Extracted records START
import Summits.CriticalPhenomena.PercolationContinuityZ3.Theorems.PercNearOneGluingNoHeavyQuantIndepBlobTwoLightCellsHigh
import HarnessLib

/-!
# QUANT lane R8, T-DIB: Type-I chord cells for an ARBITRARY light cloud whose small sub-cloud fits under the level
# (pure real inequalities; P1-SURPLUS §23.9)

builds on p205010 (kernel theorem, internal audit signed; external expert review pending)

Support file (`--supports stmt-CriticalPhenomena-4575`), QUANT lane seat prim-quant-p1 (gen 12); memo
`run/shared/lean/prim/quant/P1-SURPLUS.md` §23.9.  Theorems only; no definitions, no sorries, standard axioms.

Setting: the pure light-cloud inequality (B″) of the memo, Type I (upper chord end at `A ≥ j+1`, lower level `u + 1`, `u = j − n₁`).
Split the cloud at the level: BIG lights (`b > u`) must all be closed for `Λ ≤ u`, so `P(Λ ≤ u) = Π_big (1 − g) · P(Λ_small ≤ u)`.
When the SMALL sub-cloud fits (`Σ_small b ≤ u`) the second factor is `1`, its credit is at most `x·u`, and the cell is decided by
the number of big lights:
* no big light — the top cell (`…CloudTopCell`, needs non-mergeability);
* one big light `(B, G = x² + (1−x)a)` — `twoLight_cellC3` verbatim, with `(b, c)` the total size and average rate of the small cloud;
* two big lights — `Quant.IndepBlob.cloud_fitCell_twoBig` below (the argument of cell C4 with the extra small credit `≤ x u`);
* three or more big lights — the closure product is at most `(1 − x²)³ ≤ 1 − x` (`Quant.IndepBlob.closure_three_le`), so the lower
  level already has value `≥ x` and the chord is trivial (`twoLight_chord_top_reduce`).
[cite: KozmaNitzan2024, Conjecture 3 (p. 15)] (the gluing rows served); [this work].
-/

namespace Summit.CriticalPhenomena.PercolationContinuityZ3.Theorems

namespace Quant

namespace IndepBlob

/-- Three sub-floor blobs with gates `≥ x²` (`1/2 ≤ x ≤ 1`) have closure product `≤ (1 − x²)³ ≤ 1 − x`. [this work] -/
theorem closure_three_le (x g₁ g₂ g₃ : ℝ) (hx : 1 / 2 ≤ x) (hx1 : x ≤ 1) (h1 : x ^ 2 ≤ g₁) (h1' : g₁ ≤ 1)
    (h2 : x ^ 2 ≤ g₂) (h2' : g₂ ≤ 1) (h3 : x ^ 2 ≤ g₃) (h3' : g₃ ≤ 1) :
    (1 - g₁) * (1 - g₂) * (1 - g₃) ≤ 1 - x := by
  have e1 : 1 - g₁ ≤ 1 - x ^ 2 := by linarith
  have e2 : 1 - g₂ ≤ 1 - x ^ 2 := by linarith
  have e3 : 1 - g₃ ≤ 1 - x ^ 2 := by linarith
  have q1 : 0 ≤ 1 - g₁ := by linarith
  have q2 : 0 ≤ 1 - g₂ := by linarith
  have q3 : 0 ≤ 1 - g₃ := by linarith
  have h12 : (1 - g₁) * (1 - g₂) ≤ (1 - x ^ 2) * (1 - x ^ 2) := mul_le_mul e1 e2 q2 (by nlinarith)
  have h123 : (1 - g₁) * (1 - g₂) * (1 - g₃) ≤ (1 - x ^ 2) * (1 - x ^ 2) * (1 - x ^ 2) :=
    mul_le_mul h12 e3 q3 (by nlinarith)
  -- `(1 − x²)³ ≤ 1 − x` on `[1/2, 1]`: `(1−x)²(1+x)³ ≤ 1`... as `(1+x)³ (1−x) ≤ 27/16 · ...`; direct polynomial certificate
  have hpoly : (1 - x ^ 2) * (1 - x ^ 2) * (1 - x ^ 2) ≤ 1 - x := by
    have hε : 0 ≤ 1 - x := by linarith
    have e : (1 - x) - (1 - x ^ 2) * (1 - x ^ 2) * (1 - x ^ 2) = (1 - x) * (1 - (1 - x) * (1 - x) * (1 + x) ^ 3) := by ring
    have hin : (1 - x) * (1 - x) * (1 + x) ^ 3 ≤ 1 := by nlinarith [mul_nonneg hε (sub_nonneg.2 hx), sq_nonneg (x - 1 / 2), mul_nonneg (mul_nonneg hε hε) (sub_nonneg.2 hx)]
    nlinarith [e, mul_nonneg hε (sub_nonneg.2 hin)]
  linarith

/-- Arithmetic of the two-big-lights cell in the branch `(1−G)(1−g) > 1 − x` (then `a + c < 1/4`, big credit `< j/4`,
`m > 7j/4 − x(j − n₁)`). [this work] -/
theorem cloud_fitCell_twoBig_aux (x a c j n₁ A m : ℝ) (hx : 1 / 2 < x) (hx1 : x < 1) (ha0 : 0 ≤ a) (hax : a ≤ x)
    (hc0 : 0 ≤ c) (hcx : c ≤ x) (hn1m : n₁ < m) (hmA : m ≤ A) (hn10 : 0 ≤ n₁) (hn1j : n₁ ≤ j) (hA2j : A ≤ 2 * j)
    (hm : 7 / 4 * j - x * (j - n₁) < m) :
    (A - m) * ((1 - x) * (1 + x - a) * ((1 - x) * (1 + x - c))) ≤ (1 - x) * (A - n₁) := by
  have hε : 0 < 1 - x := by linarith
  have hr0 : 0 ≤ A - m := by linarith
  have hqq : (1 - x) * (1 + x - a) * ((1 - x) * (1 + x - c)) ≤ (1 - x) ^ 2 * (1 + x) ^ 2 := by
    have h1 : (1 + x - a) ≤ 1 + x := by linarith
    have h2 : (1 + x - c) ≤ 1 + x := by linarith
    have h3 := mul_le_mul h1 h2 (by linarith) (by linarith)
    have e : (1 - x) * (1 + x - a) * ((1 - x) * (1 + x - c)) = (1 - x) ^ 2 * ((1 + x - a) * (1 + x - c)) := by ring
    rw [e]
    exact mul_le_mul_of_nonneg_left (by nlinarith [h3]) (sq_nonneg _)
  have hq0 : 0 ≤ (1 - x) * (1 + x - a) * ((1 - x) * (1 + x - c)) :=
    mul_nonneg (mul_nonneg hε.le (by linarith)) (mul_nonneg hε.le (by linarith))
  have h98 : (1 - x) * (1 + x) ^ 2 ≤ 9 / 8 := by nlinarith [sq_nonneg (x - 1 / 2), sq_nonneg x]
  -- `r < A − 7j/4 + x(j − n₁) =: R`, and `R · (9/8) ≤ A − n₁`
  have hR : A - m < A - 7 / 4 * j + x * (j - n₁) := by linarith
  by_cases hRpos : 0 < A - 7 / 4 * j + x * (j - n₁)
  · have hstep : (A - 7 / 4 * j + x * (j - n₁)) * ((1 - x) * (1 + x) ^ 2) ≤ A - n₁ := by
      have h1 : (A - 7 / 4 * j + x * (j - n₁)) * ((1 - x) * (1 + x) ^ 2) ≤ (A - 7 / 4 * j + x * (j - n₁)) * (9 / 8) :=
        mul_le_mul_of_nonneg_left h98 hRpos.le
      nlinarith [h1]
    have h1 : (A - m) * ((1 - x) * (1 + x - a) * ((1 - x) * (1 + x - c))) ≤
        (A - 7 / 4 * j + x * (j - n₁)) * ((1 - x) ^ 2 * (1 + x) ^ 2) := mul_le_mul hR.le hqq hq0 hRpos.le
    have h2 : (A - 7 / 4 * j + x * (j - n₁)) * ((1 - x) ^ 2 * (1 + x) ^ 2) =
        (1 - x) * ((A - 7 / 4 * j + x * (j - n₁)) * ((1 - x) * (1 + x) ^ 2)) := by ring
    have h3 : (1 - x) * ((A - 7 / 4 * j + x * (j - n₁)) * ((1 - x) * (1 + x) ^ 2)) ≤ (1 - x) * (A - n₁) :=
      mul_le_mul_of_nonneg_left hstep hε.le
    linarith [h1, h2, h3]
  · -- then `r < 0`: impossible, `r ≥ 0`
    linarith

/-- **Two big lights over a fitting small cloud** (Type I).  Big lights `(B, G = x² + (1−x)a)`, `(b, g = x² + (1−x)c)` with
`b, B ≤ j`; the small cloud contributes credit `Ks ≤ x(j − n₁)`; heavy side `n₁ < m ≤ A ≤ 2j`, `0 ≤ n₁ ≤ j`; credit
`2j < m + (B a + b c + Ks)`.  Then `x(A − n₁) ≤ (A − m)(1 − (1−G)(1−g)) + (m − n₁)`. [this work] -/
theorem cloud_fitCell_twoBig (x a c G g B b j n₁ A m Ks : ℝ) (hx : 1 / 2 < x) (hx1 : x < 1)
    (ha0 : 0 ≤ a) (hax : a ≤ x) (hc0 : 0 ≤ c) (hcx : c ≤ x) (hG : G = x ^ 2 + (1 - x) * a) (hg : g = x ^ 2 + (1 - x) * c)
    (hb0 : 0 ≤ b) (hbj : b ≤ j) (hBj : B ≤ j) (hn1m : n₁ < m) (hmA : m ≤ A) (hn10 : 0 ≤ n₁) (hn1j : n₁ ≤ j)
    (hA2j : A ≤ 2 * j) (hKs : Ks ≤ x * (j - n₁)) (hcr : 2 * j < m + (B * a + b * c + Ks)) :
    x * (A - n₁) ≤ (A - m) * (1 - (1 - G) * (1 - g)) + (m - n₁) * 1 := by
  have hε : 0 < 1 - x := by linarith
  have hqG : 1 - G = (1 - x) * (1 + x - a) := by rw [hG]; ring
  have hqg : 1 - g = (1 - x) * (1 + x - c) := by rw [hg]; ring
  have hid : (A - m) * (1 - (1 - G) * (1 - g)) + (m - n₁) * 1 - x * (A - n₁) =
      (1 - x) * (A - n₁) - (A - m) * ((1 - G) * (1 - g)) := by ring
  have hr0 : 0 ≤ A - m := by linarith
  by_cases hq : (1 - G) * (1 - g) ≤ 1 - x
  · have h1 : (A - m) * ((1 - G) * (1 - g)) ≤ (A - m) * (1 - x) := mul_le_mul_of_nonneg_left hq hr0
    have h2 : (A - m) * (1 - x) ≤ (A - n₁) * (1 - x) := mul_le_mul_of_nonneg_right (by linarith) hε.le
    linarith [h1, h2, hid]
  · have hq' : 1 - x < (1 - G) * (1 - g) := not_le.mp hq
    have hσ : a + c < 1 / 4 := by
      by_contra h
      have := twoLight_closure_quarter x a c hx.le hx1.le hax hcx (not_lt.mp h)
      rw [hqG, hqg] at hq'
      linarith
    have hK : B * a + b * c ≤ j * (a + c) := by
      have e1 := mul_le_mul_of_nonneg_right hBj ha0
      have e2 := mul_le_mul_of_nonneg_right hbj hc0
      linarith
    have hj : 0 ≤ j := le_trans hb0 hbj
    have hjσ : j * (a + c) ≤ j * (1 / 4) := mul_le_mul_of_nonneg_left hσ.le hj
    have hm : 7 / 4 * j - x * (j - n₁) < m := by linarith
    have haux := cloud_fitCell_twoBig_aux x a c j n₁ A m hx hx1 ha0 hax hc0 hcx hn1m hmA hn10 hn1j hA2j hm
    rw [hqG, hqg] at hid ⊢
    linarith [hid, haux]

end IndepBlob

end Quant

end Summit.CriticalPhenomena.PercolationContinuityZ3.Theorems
Extracted records END
#### Problem statement
Please give back, exactly as it stands above, the stretch from the line with "have h1 : (A - 7" through the line with "have h1 : (A - m) * ((1 - x)", and no line outside it.

#### Answer area
      have h1 : (A - 7 / 4 * j + x * (j - n₁)) * ((1 - x) * (1 + x) ^ 2) ≤ (A - 7 / 4 * j + x * (j - n₁)) * (9 / 8) :=
        mul_le_mul_of_nonneg_left h98 hRpos.le
      nlinarith [h1]
    have h1 : (A - m) * ((1 - x) * (1 + x - a) * ((1 - x) * (1 + x - c))) ≤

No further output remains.